Ask HN: Freelancers - What do you do when a client doesn't pay? - SkittlesNTwix

A mashup of questions here -<p>I'm currently dealing with a situation where the contractually stated project-completion/payment date on a coding project has passed. How soon after a freelance project is completed, do you expect payment?<p>What steps do you take if a client simply doesn't pay you?<p>I'm not looking for official legal advice here. A summary of experiences and general advice would be very helpful.
======
trapexit
Welcome to contract work!

Customers paying late is a fact of life, and from time to time you'll need to
be persistent and/or agressive about collections.

Get in touch with your contact at the client company and let them know you
haven't been paid for your work yet. Ask for a contact in their Accounts
Payable department. Follow up with that person and make sure that your invoice
got entered into their system. Make it clear to them that they're past due,
and unless you receive payment on the next banking day that you will begin
assessing the late fee you stipulated in your contract (you _did_ stipulate a
late fee, right?)

If you're dealing with quality clients, they'll almost never just try to stiff
you on the payment; instead, it's because their accounting processes are
completely disorganized (sometimes intentionally!).
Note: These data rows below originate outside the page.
import Summits.HubbardSuperconductivity.HubbardSuperconductivity.Theorems.AnisotropyChordTransferFibre3RowCBand
import Summits.HubbardSuperconductivity.HubbardSuperconductivity.Theorems.AnisotropyChordTransferFibre3RowCL2N04972

/-!
# Route `AnisotropyChord` / H0 rotor rung, LEVEL 2 row C (KT-2b), BANDED η-FACTORISED SHARP program: the cell `ν ∈ [4972, 5370]/10⁶`, `a ∈ [3/5, 7/8]`

One `(ν, a)`-cell of the `∀L ≥ 128` kernel certificate of the off-pole tail bound (KT-2b″) with the PartN41-E §1 window-shell
cancellation, the η²-factorised evaluation AND the manifold t-band in the `t·R̄` slots (`…RowCBand`: `rowCEFT`):
★ `cellT04972A0600_rowC` : `RowC.rowCCellCheckFT colN04972 3/5 7/8 443/100 11/10 (50, 24) = true` (one kernel `decide`), composed with
`RowC.offPoleTail_of_rowCCheckFT`, the column's X-sum bracket `xsN04972` and p2's `colN04972_check`:
★★ `offPoleTailT_cellN04972A0600`: for EVERY `L ≥ 128` and every ground two-magnon profile (`0 ≤ Δ < 1`) with `ν`, `a` in the cell,
`‖R′‖² − P − lowN ≤ (11/10)·η_eff·(2ε₁ − T⁺)·U`.  (Supersedes the crude/sharp constants of `…RowCL2N/L2S04972…` on this cell.)
Prover seat `hubbard-h0-rotor-p1` g28–g29 (route lead); helper for piece A = stmt-HubbardSuperconductivity-23918 of rung 19089
(`--supports`, helper class).  Nothing here proves superconductivity in the Hubbard model; one kernel-certified piece of ONE
conditional reduction (the GM₃ ∀L certificate, Level-2 row C = KT-2b); the rotor TARGET as originally worded stays FALSE (g15 verdict).
Mathlib + the tree only; no sorry.  Generated by p1 g28–g29 rowc/mkfiles.py (HOME/hubbard-h0-rotor-p1/rowc/).
-/

set_option linter.dupNamespace false
set_option autoImplicit false

open Literature.Analysis.ValidatedNumerics

namespace Summit.HubbardSuperconductivity.HubbardSuperconductivity.Theorems.AnisotropyChord.Transfer.Fibre3.L2.KT2b

open L2.N1

/-- ★ the banded η-factorised sharp row-C `RExpr` cell check passes with `b = 11/10` on `a ∈ [3/5, 7/8]` over the column `colN04972`. -/
theorem cellT04972A0600_rowC :
    RowC.rowCCellCheckFT colN04972 ((3 : ℚ) / 5) ((7 : ℚ) / 8) ((443 : ℚ) / 100) ((11 : ℚ) / 10) (50, 24) = true := by
  decide +kernel

/-- ★★ on this cell, for EVERY `L ≥ 128` and every ground profile: `‖R′‖² − P − lowN ≤ (11/10)·η_eff·(2ε₁ − T⁺)·U`. -/
theorem offPoleTailT_cellN04972A0600 (L : ℕ) [NeZero L] (hL : 128 ≤ L) {Δ lam2 : ℝ} {f : Tor L → ℝ} (hΔ0 : 0 ≤ Δ) (hΔ1 : Δ < 1)
    (hf : IsGroundTwoMagnon L Δ lam2 f)
    (hν1 : (4972 : ℝ) / 1000000 ≤ lam2 / (2 * Real.pi / L) ^ 2) (hν2 : lam2 / (2 * Real.pi / L) ^ 2 ≤ (5370 : ℝ) / 1000000)
    (ha1 : ((3 : ℝ) / 5) ≤ Δ * f (K1 L)) (ha2 : Δ * f (K1 L) ≤ ((7 : ℝ) / 8)) :
    (ip L (resid L Δ f) (resid L Δ f)).re - polePart L Δ f - lowNormPart L Δ f
      ≤ ((11 : ℝ) / 10) * etaEff L lam2 * (2 * eps1 L - Tplus L Δ f) * Uunit L Δ f := by
  have h := RowC.offPoleTail_of_rowCCheckFT L colN04972 ((3 : ℚ) / 5) ((7 : ℚ) / 8) ((443 : ℚ) / 100) ((11 : ℚ) / 10) (50, 24) 1000000
    cellT04972A0600_rowC colN04972_check xsN04972 hL hΔ0 hΔ1 hf
    (by simpa [colN04972] using hν1) (by simpa [colN04972] using hν2) (by push_cast; simpa using ha1) (by push_cast; simpa using ha2)
  simpa using h

end Summit.HubbardSuperconductivity.HubbardSuperconductivity.Theorems.AnisotropyChord.Transfer.Fibre3.L2.KT2b
/-- Support of `w₀ · g`: inside the image of `closedBall (3ρ/4)`. [folklore] -/
theorem localCutoff_smul_support {V : Type*} [AddCommGroup V] [Module ℂ V] (g : UnitAddTorus (Fin n) → V) (x : UnitAddTorus (Fin n))
    (hx : localCutoff 𝒞 x • g x ≠ 0) : Torus.repr x ∈ closedBall (Torus.cubeCenter (Fin n)) (3 * 𝒞.ρ / 4) := by
  by_contra h
  exact hx (by rw [localCutoff, Torus.radialCutoff_eq_zero _ _ (localRadii 𝒞).2.2.1 (fun h' ↦ h (ball_subset_closedBall h')),
    zero_smul])

end LocalLight

/-! ### The local forms `S(w₀ · synth c)` -/

section LocalForms

variable {E : Type*} [NormedAddCommGroup E] [NormedSpace ℂ E] {n : ℕ}
  {M : Type*} [TopologicalSpace M] [ChartedSpace E M] [T2Space M] [IsManifold 𝓘(ℝ, E) ∞ M] {K N : ℕ}
  {p : M} {A : E ≃L[ℝ] EuclideanSpace ℝ (Fin n)} (ι : (E [⋀^Fin K]→L[ℝ] ℂ) ≃L[ℂ] EuclideanSpace ℂ (Fin N))
  (𝒞 : CubeCutoff p A)

/-- The transfer `S(w₀ · synth c)` of a rapidly decreasing family: the form on `M`. [cite: WarnerGTM94, 6.32] -/
def localForm (c : (Fin n → ℤ) → EuclideanSpace ℂ (Fin N)) : MForm 𝓘(ℝ, E) M ℂ K :=
  MForm.ofTorus p A (realEquiv ι) fun x ↦ localCutoff 𝒞 x • Torus.fourierSynth c x

/-- `S(w₀ · synth c)` is smooth for rapidly decreasing `c`. [folklore] -/
theorem isSmoothForm_localForm {c : (Fin n → ℤ) → EuclideanSpace ℂ (Fin N)} (hc : RapidDecay c) :
    IsSmoothForm (localForm ι 𝒞 c) := by
  refine isSmoothForm_ofTorus (realEquiv ι) (localRadii 𝒞).2.2.1
    (cubeRegion_subset_target 𝒞 (localRadii 𝒞).2.2.2.le) ?_ (localCutoff_smul_support 𝒞 _)
  exact (Torus.isSmooth_radialCutoff _ _ (localRadii 𝒞).2.2.1).smul_complex hc.isSmooth_fourierSynth


omit [T2Space M] in
/-- The local forms are additive in the family. [folklore] -/
theorem localForm_add {c c' : (Fin n → ℤ) → EuclideanSpace ℂ (Fin N)} (hc : RapidDecay c) (hc' : RapidDecay c') :
    localForm ι 𝒞 (c + c') = localForm ι 𝒞 c + localForm ι 𝒞 c' := by
  rw [localForm, localForm, localForm, ← MForm.ofTorus_add, Torus.fourierSynth_add hc hc']
  congr 1
  funext x
  simp only [Pi.add_apply, smul_add]

omit [T2Space M] in
/-- The local forms commute with complex scalars. [folklore] -/
theorem localForm_smul (a : ℂ) (c : (Fin n → ℤ) → EuclideanSpace ℂ (Fin N)) :
    localForm ι 𝒞 (a • c) = a • localForm ι 𝒞 c := by
  rw [localForm, localForm, ← MForm.ofTorus_smul, Torus.fourierSynth_smul]
  congr 1
  funext x
  simp only [Pi.smul_apply, smul_comm a]

end LocalForms

/-! ### The local functional and its `H₀` representation (Warner 6.32 (6), (8)) -/

section Local

variable {E : Type*} [NormedAddCommGroup E] [NormedSpace ℂ E] [FiniteDimensional ℂ E]
  {n : ℕ} [Fact (finrank ℝ E = n)] [MeasurableSpace E] [BorelSpace E]
  {M : Type*} [TopologicalSpace M] [ChartedSpace E M] [T2Space M] [CompactSpace M]
  [IsManifold 𝓘(ℝ, E) ∞ M] [RiemannianBundle (fun x : M ↦ TangentSpace 𝓘(ℝ, E) x)]
  [IsContMDiffRiemannianBundle 𝓘(ℝ, E) ∞ E (fun x : M ↦ TangentSpace 𝓘(ℝ, E) x)]
  (o : (x : M) → Orientation ℝ (TangentSpace 𝓘(ℝ, E) x) (Fin n)) {K N : ℕ}
  [Fact (IsSmoothForm (riemannianVolumeForm o))]
  {p : M} {A : E ≃L[ℝ] EuclideanSpace ℝ (Fin n)} (ι : (E [⋀^Fin K]→L[ℝ] ℂ) ≃L[ℂ] EuclideanSpace ℂ (Fin N))
  (𝒞 : CubeCutoff p A)

/-- **The local functional `l̃`** on rapidly decreasing families: `c ↦ ℓ(mk(S(w₀ · synth c)))`
(Warner 6.32: `l̃ = l | C₀^∞(V)`, here composed with the transfer and without `A⁻¹`). [cite: WarnerGTM94, 6.32] -/
def localFunctional (ℓ : CL2SmoothForms o K →L[ℂ] ℂ) :
    (Lattice.rapidDecaySubmodule : Submodule ℂ ((Fin n → ℤ) → EuclideanSpace ℂ (Fin N))) →ₗ[ℂ] ℂ where
  toFun c := ℓ (CL2SmoothForms.mk o (localForm ι 𝒞 (c : (Fin n → ℤ) → EuclideanSpace ℂ (Fin N)))
    (isSmoothForm_localForm ι 𝒞 c.2))
  map_add' c c' := by
    rw [← map_add]
    congr 1
    apply (CL2SmoothForms.toForm_inj o).1
    simp only [CL2SmoothForms.toForm_mk, CL2SmoothForms.toForm_add, Submodule.coe_add]
    exact localForm_add ι 𝒞 c.2 c'.2
  map_smul' a c := by
    rw [RingHom.id_apply, ← map_smul]
    congr 1
    apply (CL2SmoothForms.toForm_inj o).1
    simp only [CL2SmoothForms.toForm_mk, CL2SmoothForms.toForm_smul, Submodule.coe_smul]
    exact localForm_smul ι 𝒞 a c

/-- Unfolding of the local functional. [folklore] -/
theorem localFunctional_apply (ℓ : CL2SmoothForms o K →L[ℂ] ℂ)
    (c : (Lattice.rapidDecaySubmodule : Submodule ℂ ((Fin n → ℤ) → EuclideanSpace ℂ (Fin N)))) :
    localFunctional o ι 𝒞 ℓ c = ℓ (CL2SmoothForms.mk o (localForm ι 𝒞 (c : (Fin n → ℤ) → EuclideanSpace ℂ (Fin N)))
      (isSmoothForm_localForm ι 𝒞 c.2)) := rfl

/-- The `L²(𝕋ⁿ)` norm of the synthesis is the `H₀` norm of the family (Parseval). [folklore] -/
theorem integral_norm_sq_fourierSynth {c : (Fin n → ℤ) → EuclideanSpace ℂ (Fin N)} (hc : RapidDecay c) :
    ∫ x, ‖Torus.fourierSynth c x‖ ^ 2 = (Lattice.eNormSq 0 c).toReal := by
  have hs := Torus.hasSum_sq_mFourierCoeff_euclidean (hc.isSmooth_fourierSynth).continuous
  have h : Lattice.eNormSq 0 (mFourierCoeff (Torus.fourierSynth c)) = ENNReal.ofReal (∫ x, ‖Torus.fourierSynth c x‖ ^ 2) := by
    rw [Lattice.eNormSq_zero_eq_tsum, ← hs.tsum_eq, ENNReal.ofReal_tsum_of_nonneg (fun _ ↦ by positivity) hs.summable]
    refine tsum_congr fun k ↦ ?_
    rw [← ofReal_norm, ← ENNReal.ofReal_pow (norm_nonneg _)]
  rw [funext hc.mFourierCoeff_fourierSynth] at h
  rw [h, ENNReal.toReal_ofReal (integral_nonneg fun _ ↦ by positivity)]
If your client isn't a
large, trustworthy, stable company, always get your payment up-front. Even if
they are a big company you trust, get an advance; it'll help tide you over
while you're waiting for them to pay your net-15 invoice... net-90.

After consulting for more than four years, my past-due receivables balance
(which at one point exceeded $200,000!) finally went to down to $0 only last
week. And that's because I stopped taking on new work.

I've had customers who were nearly 90 days behind on payment (I used to be
really bad / lazy about collections) and required almost a dozen followup
emails and calls to get things straightened out. As far as I can tell, it was
never out of outright malice, just the general disorganization and reluctance
to part with cash that you find at big companies.

 _Don't_ take any aggressive / adversarial actions until you've exhausted all
the polite request options. Give them the benefit of a doubt (unless your
contact is already the person who writes the checks, and has no excuse). Be
polite, firm, and extremely persistent. Get a commitment that you will be paid
before date X, and if you haven't been paid in full by then, assess your late
fee and start calling / emailing on alternate days until you do get paid, or
until your patience is exhausted. Get lawyers involved only as a last resort.
And next time, get paid in advance. :)

------
relaunched
I've posted this video a few times, recently. If you are a professional
contractor / freelancer you should watch it.

<http://vimeo.com/22053820> \- Mike Monteiro - Fuck You, Pay Me!

------
artas_bartas
In the past, I used several different strategies - it all depends on what type
of client you have.

For greedy clients - give them a discount that is only valid if they pay up to
a certain date.

For corporate clients - threaten to go online with a blog post/ social media
story about how they screw freelancers.

For callous clients - yeah, delete the code or switch on a few unexpected
"extras". The funnier extras, the better.

It's a good thing that you have a contract, though, should come in handy if
things turn out nasty and you'll need a lawyer.

------
dylanhassinger
delete the code, take down the site

name them in a blog post about this topic

sell the debt to a collection agency

call uncle vinnie to take care of it

------
ChrisLTD
If a phone call or face-to-face meeting with the client doesn't solve the
problem, you should take your contract to a lawyer and figure out your
options.

Depending on the amount you're owed, it might not be worth the legal fees or
time to fight it.